Among other recent measures, the FDIC, the Federal Reserve and other banking regulators recently proposed requirements to restrict risk taking by bank executives (78 CARE, 4/22/16).
In terms of sanctions, the Committee on Capital Markets Regulation found that financial institutions continue to face “historically unprecedented public financial penalties.” According to the group, public settlements and regulatory penalties for financial institutions amounted to $5.1 billion in the first quarter of 2016.
In the wake of the economic recession, bank directors also have to undertake more tasks. It is not uncommon for such directors to receive 900 pages or more in their board packages for monthly meetings, Baris noted. In addition, board members are expected to read hundreds of pages more in committee reports, while bank regulatory guidance requires them to approve more than 50 written policies annually.

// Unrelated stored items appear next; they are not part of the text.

/-- **Sakamoto's Lemma 5.2 (THEOREM), in the form Lemma 6.4 uses.**  For a number field `K`, a
finite discrete `Γ_K`-module `T̄` with (H.1) and (H.3) (tree shapes), `τ` with
`T̄/(τ − 1)T̄ ≃ ℤ/p`, `p ≥ 3`, `N ≠ 0`, `S` finite, an `𝔽_p`-LINEARLY-INDEPENDENT family of classes
`cᵢ ∈ H¹(K, T̄)` (`Σ ãᵢ cᵢ = 0 ⟹ a = 0`) and one more class `c′ ≠ 0`: **infinitely many
`𝔮 ∈ frobeniusClassPrimes ρ S τ N` have `loc_𝔮 cᵢ ≠ 0` for every `i` and `loc_𝔮 c′ ≠ 0`.**
(File B's selection + `exists_mem_frobeniusClassPrimes_notMem_of_selection`.)
[cite: Sakamoto2024, Lemma 5.2 (p. 928) and Lemma 6.4 (pp. 931–932)]
[cite: MazurRubin2004, Prop. 3.6.1 (pp. 30–31)] -/
theorem infinite_setOf_mem_frobeniusClassPrimes_localization_ne_zero_of_linearIndependent [Finite M]
    {p : ℕ} [Fact p.Prime] (hp : 3 ≤ p) {N : ℕ} (hN : N ≠ 0)
    (S : Set (HeightOneSpectrum (𝓞 K))) (hS : S.Finite)
    {τ : absoluteGaloisGroup K} (hτ : Nonempty (cokerSubOne ρ τ ≃+ ZMod p))
    (hirr : ∀ A : AddSubgroup M,
      (∀ (s : absoluteGaloisGroup K), ∀ m ∈ A, ρ s m ∈ A) → A = ⊥ ∨ A = ⊤)
    (hH3 : ∀ f : contOneCocycles ρ.toTopRep,
      (∀ u : absoluteGaloisGroup K, ρ u = 1 → u ∈ rootsOfUnityFixer K N → f.1 u = 0) →
        oneCocycleClass ρ.toTopRep f = 0)
    {ι : Type*} [Fintype ι] [DecidableEq ι] (c : ι → galoisCohomology ρ 1)
    (hind : ∀ a : ι → ZMod p, (∑ i, (a i).val • c i) = 0 → a = 0)
    (c' : galoisCohomology ρ 1) (hc' : c' ≠ 0) :
    {q | q ∈ frobeniusClassPrimes ρ S τ N ∧
      (∀ i, galoisCohomology.localization ρ (Sum.inr q) 1 (c i) ≠ 0) ∧
      galoisCohomology.localization ρ (Sum.inr q) 1 c' ≠ 0}.Infinite := by
  classical
  choose φ hφ using fun i => oneCocycleClass_surjective ρ.toTopRep (c i)
  obtain ⟨φ', hφ'⟩ := oneCocycleClass_surjective ρ.toTopRep c'
  have hcφ : c = fun i => (oneCocycleClass ρ.toTopRep (φ i) : galoisCohomology ρ 1) :=
    funext fun i => (hφ i).symm
  subst hcφ
  have hindφ : ∀ a : ι → ZMod p, (∑ i, (a i).val • oneCocycleClass ρ.toTopRep (φ i)) = 0 → a = 0 :=
    fun a ha => hind a ha
  have hφ'ne : oneCocycleClass ρ.toTopRep φ' ≠ 0 := by rw [hφ']; exact hc'
  -- file B: the selection for the family `φ` and the extra cocycle `φ′`, packaged on `Option ι`
  obtain ⟨γ, hγρ, hγμ, hγ, hγ'⟩ :=
    exists_forall_apply_mul_notMem_range_of_linearIndependent hp hτ.some hirr hH3 φ hindφ φ' hφ'ne
  let d : Option ι → contOneCocycles ρ.toTopRep := fun o => o.elim φ' φ
  have hγd : ∀ o, (d o).1 (τ * γ) ∉ ((ρ τ).toAddMonoidHom - AddMonoidHom.id M).range := by
    intro o
    cases o with
    | none => exact hγ'
    | some i => exact hγ i
  intro hfin
  obtain ⟨q, hq, hqT, hloc⟩ :=
    exists_mem_frobeniusClassPrimes_notMem_of_selection ρ hN S hS τ d hγρ hγμ hγd _ hfin
  exact hqT ⟨hq, fun i => hloc (some i), by rw [← hφ']; exact hloc none⟩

Moreover, many of the regulatory guidance provisions, “which are often applied by the federal banking agencies as if they are laws or regulations,” are requiring bank directors to take on the traditional responsibilities of bank management, Baris continued. “None of the regulatory guidance acknowledges that bank directors, like other corporate directors, may rely reasonably on management, advisors, and counsel.”
The cause of the economic recession “seemed to be placed at the feet of the banking industry,” said Charles Stutts, a Tampa, Fla.-based partner at Holland & Knight. He added that there is a growing expectation on boards to pay more attention to basic lending issues, to better know their market, and to stick to their overall business philosophies.

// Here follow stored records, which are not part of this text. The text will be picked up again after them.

import Summits.BirchSwinnertonDyer.BirchSwinnertonDyer.Theorems.PrintCf2RubinValueTwoEllipticUnitsLocalMeasure
import HarnessLib

/-!
# UNIQUENESS of de Shalit's one-`𝔓` measure: two bounded distributions with `δ_{g_𝔠, N𝔠} μ = i(e(𝔠))` for the twists coincide
# (de Shalit II.4.12, p. 68: "`δ_𝔞` is a non-zero-divisor" — here for ANY single twist with `N𝔠 ≥ 2`)

Cell `bsd-print-cf2`, width seat `bsd-line-cf2c-w4` g10; `--supports` stmt-BirchSwinnertonDyer-24721 (helper, Theses-free). THEOREMS ONLY,
no named facts.  Complement of `PrintCf2RubinValueTwoEllipticUnitsLocalMeasure.lean` (EXISTENCE of `μ` with `δ_{g_𝔠,N𝔠} μ = i(e(𝔠))` for
every twist `𝔠 ∈ I`): the print (II.4.12) asserts existence AND uniqueness of `μ(𝔣)`.  Uniqueness needs no elliptic input at all: the
twisting operator `δ_{σ,c}` is injective on bounded distributions along any tower as soon as `c` is not a root of unity
(`GroupDistribution.μ_eq_of_twisting_μ_eq`, cf2c-w4 g4), and `c = N𝔠 ≥ 2` is not one in `ℂ₂`.

* `natCast_pow_ne_one` — `(N : ℂ₂)^k ≠ 1` for `N ≥ 2`, `k ≥ 1`;
* ★ `groupDistribution_μ_eq_of_twisting_eq` — **two distributions `μ, μ'` along `rayAdicTower h𝔪 v` (indeed along any tower) whose twists
  `δ_{g_𝔠, N𝔠}` agree with the same targets for a family of twists containing ONE `𝔠₀` with `N𝔠₀ ≥ 2` agree levelwise** — so the `μ` of
  `exists_groupDistribution_twisting_eq_induce_ellipticUnitsLocal` is unique.

HONEST FRAMING: a two-line consequence of accepted kernel theorems; nothing here closes a crux; BSD is not proved by any of this.

## References
* [deShalit1987] E. de Shalit, *Iwasawa theory of elliptic curves with complex multiplication* (1987), II.4.12 (p. 68–69).
-/

-- the summit namespace `Summit.BirchSwinnertonDyer.BirchSwinnertonDyer` repeats the problem name by design (D-0017)
set_option linter.dupNamespace false
set_option autoImplicit false

noncomputable section

open Literature.NumberTheory.EllipticCurves Literature.NumberTheory.EllipticCurves.GroupDistribution

namespace Summit.BirchSwinnertonDyer.BirchSwinnertonDyer.Theorems.PrintCf2.EllipticUnitsLocal

/-- `(N : ℂ₂)^k ≠ 1` for `N ≥ 2` and `k ≥ 1` (`N𝔠` is not a root of unity). [cite: deShalit1987, II.4.12 (p. 68)] -/
theorem natCast_pow_ne_one {N : ℕ} (hN : 2 ≤ N) (k : ℕ) (hk : 0 < k) : ((N : ℂ_[2]) ^ k) ≠ 1 := by
  rw [← Nat.cast_pow, ← Nat.cast_one, Ne, Nat.cast_inj]
  have h : 2 ≤ N ^ k := le_trans hN (Nat.le_self_pow (Nat.pos_iff_ne_zero.mp hk) N)
  omega

/-- ★ **UNIQUENESS of the one-`𝔓` measure** (de Shalit II.4.12: `δ_𝔞` is a non-zero-divisor): along any tower `𝒰` of any group `G`,
two `ℂ₂`-valued bounded distributions `μ, μ'` whose twists `δ_{g_𝔠, N𝔠}` hit the same targets `F 𝔠` for a family of twists `𝔠 ∈ I`
containing one `𝔠₀` with `N𝔠₀ ≥ 2` agree levelwise.  With `F 𝔠 := i(e(𝔠))` this is the uniqueness half of II.4.12 for the `μ` of
`exists_groupDistribution_twisting_eq_induce_ellipticUnitsLocal`. [cite: deShalit1987, II.4.12 (p. 68–69)] -/
theorem groupDistribution_μ_eq_of_twisting_eq {G : Type*} [Group G] {𝒰 : SubgroupTower G} [∀ n, (𝒰.U n).Normal]
    {I : Type*} (g : I → G) (Nm : I → ℕ) (F : ∀ (_ : I) (n : ℕ), G ⧸ 𝒰.U n → ℂ_[2])
    (μ μ' : GroupDistribution 𝒰 ℂ_[2])
    (hμ : ∀ (c : I) (n : ℕ) (b : G ⧸ 𝒰.U n), (twisting (g c) (Nm c : ℂ_[2]) μ).μ n b = F c n b)
    (hμ' : ∀ (c : I) (n : ℕ) (b : G ⧸ 𝒰.U n), (twisting (g c) (Nm c : ℂ_[2]) μ').μ n b = F c n b)
    (c₀ : I) (hc₀ : 2 ≤ Nm c₀) (n : ℕ) (b : G ⧸ 𝒰.U n) : μ.μ n b = μ'.μ n b :=
  μ_eq_of_twisting_μ_eq (g c₀) (natCast_pow_ne_one hc₀) μ μ' (fun m b' ↦ by rw [hμ c₀, hμ' c₀]) n b

end Summit.BirchSwinnertonDyer.BirchSwinnertonDyer.Theorems.PrintCf2.EllipticUnitsLocal

end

The real challenge for banking institutions is to regain the trust of the public by showing that they are conducting business in a safe and sound manner, said Stutts, whose practice focuses on securities and banking law.
Meanwhile, bank directors are subject to heightened personal liability risks due to federal banking statutes, regulations and “regulatory attitude,” Baris said. “Regulatory guidance imposing burdens on bank directors continues to grow.”

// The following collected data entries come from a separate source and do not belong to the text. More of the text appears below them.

import Summits.BirchSwinnertonDyer.BirchSwinnertonDyer.Theses.UniversalToricDescent
import Summits.BirchSwinnertonDyer.BirchSwinnertonDyer.Theorems.UniversalToricDescentAcDualMuZeroCriterion
import HarnessLib

/-!
# utd-idea g64 — the CHARACTERWISE ONE-POINT SQUEEZE for crux 24737 `TwinAlgMuZeroAtThree`

Crux (verbatim, route file l.566): `μ^alg = 0 ∧ Λ-torsion` for Castella's dual
`X′ = XAc (W′/K) 3 κ 𝔭′ ∅ γ` of a bucket-B / bucket-C₀ twin `E′` at `p = 3`.

MECHANISM.  For a finitely generated `Λ = ℤ₃⟦T⟧`-module `X` and the character polynomials
`Φ_m := Φ_{3^m}(1+T)` (`cycLayer m`), the integers `log₃ #(X/Φ_m X)` read the invariants:
`log₃ #(X/Φ_m X) = μ(X)·φ(3^m) + λ(X) + O(1)` (`m ≫ 0`).  Hence (`BoundedCharLayersCriterion`, pure algebra,
Nakayama over `Λ/3 = 𝔽₃⟦T⟧` since `Φ_m ≡ T^{φ(3^m)} (mod 3)`): **bounded character layers ⟹ `X/3X` finite ⟹
`X` finitely generated over `ℤ₃` ⟹ torsion ∧ μ = 0** (tree bricks `moduleFinite_padicInt_of_finite_quotient_augIdealP`,
`finite_pTorsion_of_moduleFinite_padicInt`, `isTorsion_and_exists_generator_of_finite_pTorsion`; composed and
kernel-checked below as `conclusion_of_boundedCharLayers`).  The ARITHMETIC input is then ONE finite-level
inequality per character `χ` of conductor `3^m` (`TwistedOnePointKolyvaginAtThree`, the transfer `C⁺`):
`#(X′/Φ_m X′) · ‖L′(ζ_χ − 1)‖^{φ(3^m)} ≤ 3^B` uniformly in `m` — finite-level `χ`-twisted Heegner–Kolyvagin over `K`
(the GLOBAL index of the Heegner class CANCELS in the Poitou–Tate comparison `(∅,0)` vs. Bloch–Kato; complex
conjugation swaps `χ ↔ χ̄`, `𝔭 ↔ 𝔭′`), `p`-adic Waldspurger at the RAMIFIED character `χ` (local index of `z_χ` at `𝔭′`
= `v(L′(χ))` up to a local resolvent term), control at `χ`.  With the analytic `μ(L′) = 0` (kernel input
`TwinMuZeroAtThree`, read frame-wise as `UnitCoeffValuesAtTorsionPoints`: `‖L′(ζ−1)‖ = ‖ζ−1‖^{λ′}` for `m ≫ 0`) and
`‖ζ−1‖^{φ(3^m)} = ‖3‖`, the right-hand side is `3^{B+λ′}`: bounded character layers, done.  No `Λ`-adic class, no
local indivisibility `(β)`, no `±`/signed theory, slack `3^B` allowed (μ is an integer).

Nothing here is a route item; `TwistedOnePointKolyvaginAtThree` is the card's `C⁺`, the rest are support Props and
PROVED theorems: §1 `conclusion_of_boundedCharLayers` (endgame, modulo P2), §4 `boundedCharLayers_of_squeeze`
(K1 + P1 + P0 ⟹ bounded layers), §5 `boundedCharLayersCriterion_holds` (**P2 PROVED**: Nakayama over `Λ/3`) and the
unconditional endgame `conclusion_of_boundedCharLayers'`, §6 **P0 PROVED** (`primitiveRootNormAtThree_holds`) with the
existence of primitive roots / of values discharged, §7 **P1 PROVED** (`unitCoeffValuesAtTorsionPoints_holds`, elementary
ultrametric estimate), §8 **`TwinAlgMuZeroAtThree_of_onePointSqueeze : C⁺ → TwinFrameMuSupplyAtThree → TwinAlgMuZeroAtThree`**
(concludes the crux BY NAME; the only open inputs are the finite-level arithmetic statement `C⁺` and the frame's analytic μ),
§9 SLACK VARIANT (typing checklist 4c(iv)): `C⁺_slack` (bound `3^{c·φ(3^m)+B}`, some `c < 1`), `slack_of_C_plus` (PROVED),
`TwinAlgMuZeroAtThree_of_onePointSqueezeSlack : P2′ → C⁺_slack → TwinFrameMuSupplyAtThree → TwinAlgMuZeroAtThree` (PROVED modulo
the typed structure-theory criterion P2′ `SublinearCharLayersCriterion`), §10 SPARSE-LEVEL VARIANT (all PROVED): the squeeze asserted
only along an UNBOUNDED set of levels `m` (`C⁺_sparse`, e.g. one parity class of conductor exponents — what the printed `a₃ = 0`
reciprocity law `φ(ℒ_𝔭(f)) = 𝔤(χ_φ⁻¹)χ_φ(pⁿ)p⁻ⁿ Σ_σ χ(σ) log_{ω_f}(z_{pⁿ}^σ)` for `n` EVEN, arXiv:1506.02538 p. 10, supplies) already gives
the crux: `finite_augQuot_of_frequentlyBoundedCharLayers` (P2-sparse), `sparse_of_C_plus`,
**`TwinAlgMuZeroAtThree_of_onePointSqueezeSparse : C⁺_sparse → TwinFrameMuSupplyAtThree → TwinAlgMuZeroAtThree`**.  Sorry-free.
-/

noncomputable section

Stutts noted that claims for damages against individual officers and directors arising out of FDIC lawsuits can add up to the $50 million- to $70 million-dollar range (13 CARE 38, 1/2/15). As a result, some directors may find it challenging to obtain director and officer insurance with high coverage levels, he said.
Stutts also observed that D&O policies containing exclusions for claims asserted by regulatory agencies are becoming more prevalent. Bank directors should strive to negotiate these clauses out of their policies because regulatory agencies are bringing the majority of lawsuits that impact such board members, he said.
The Clearing House, an association that is owned by the largest commercial banks, said it is critical for the board's oversight role to be distinct and to complement management's day-to-day role.
In a May 6 report, the group said that the “blurring of this distinction” takes away from effective governance by potentially reducing the board’s ability to focus on its core oversight functions, impairing the board’s ability to perform its critical oversight role objectively, and creating uncertainty as to roles and responsibilities.
In other best practices, Baris suggested that bank boards must decide how “unwieldy” board and board committee reports can be changed to better support decision-making. Moreover, boards must decide how board and board committee meetings should be conducted to allow for time to discuss the fundamental strategic and business challenges that banks face, he said.
To reduce personal liability, Stutts recommended that bank directors ensure that the minutes actually reflect what goes on in board meetings.
To the extent that the board deviates in any way from its established policies for making or approving loans, the minutes should reflect the basis for that decision, Stutts said. If there is discussion of the factors weighing for or against a particular loan, those factors also must be detailed in the minutes. Similarly, if there is dissension on the board for a particular action, the minutes must reflect that dissension, he said.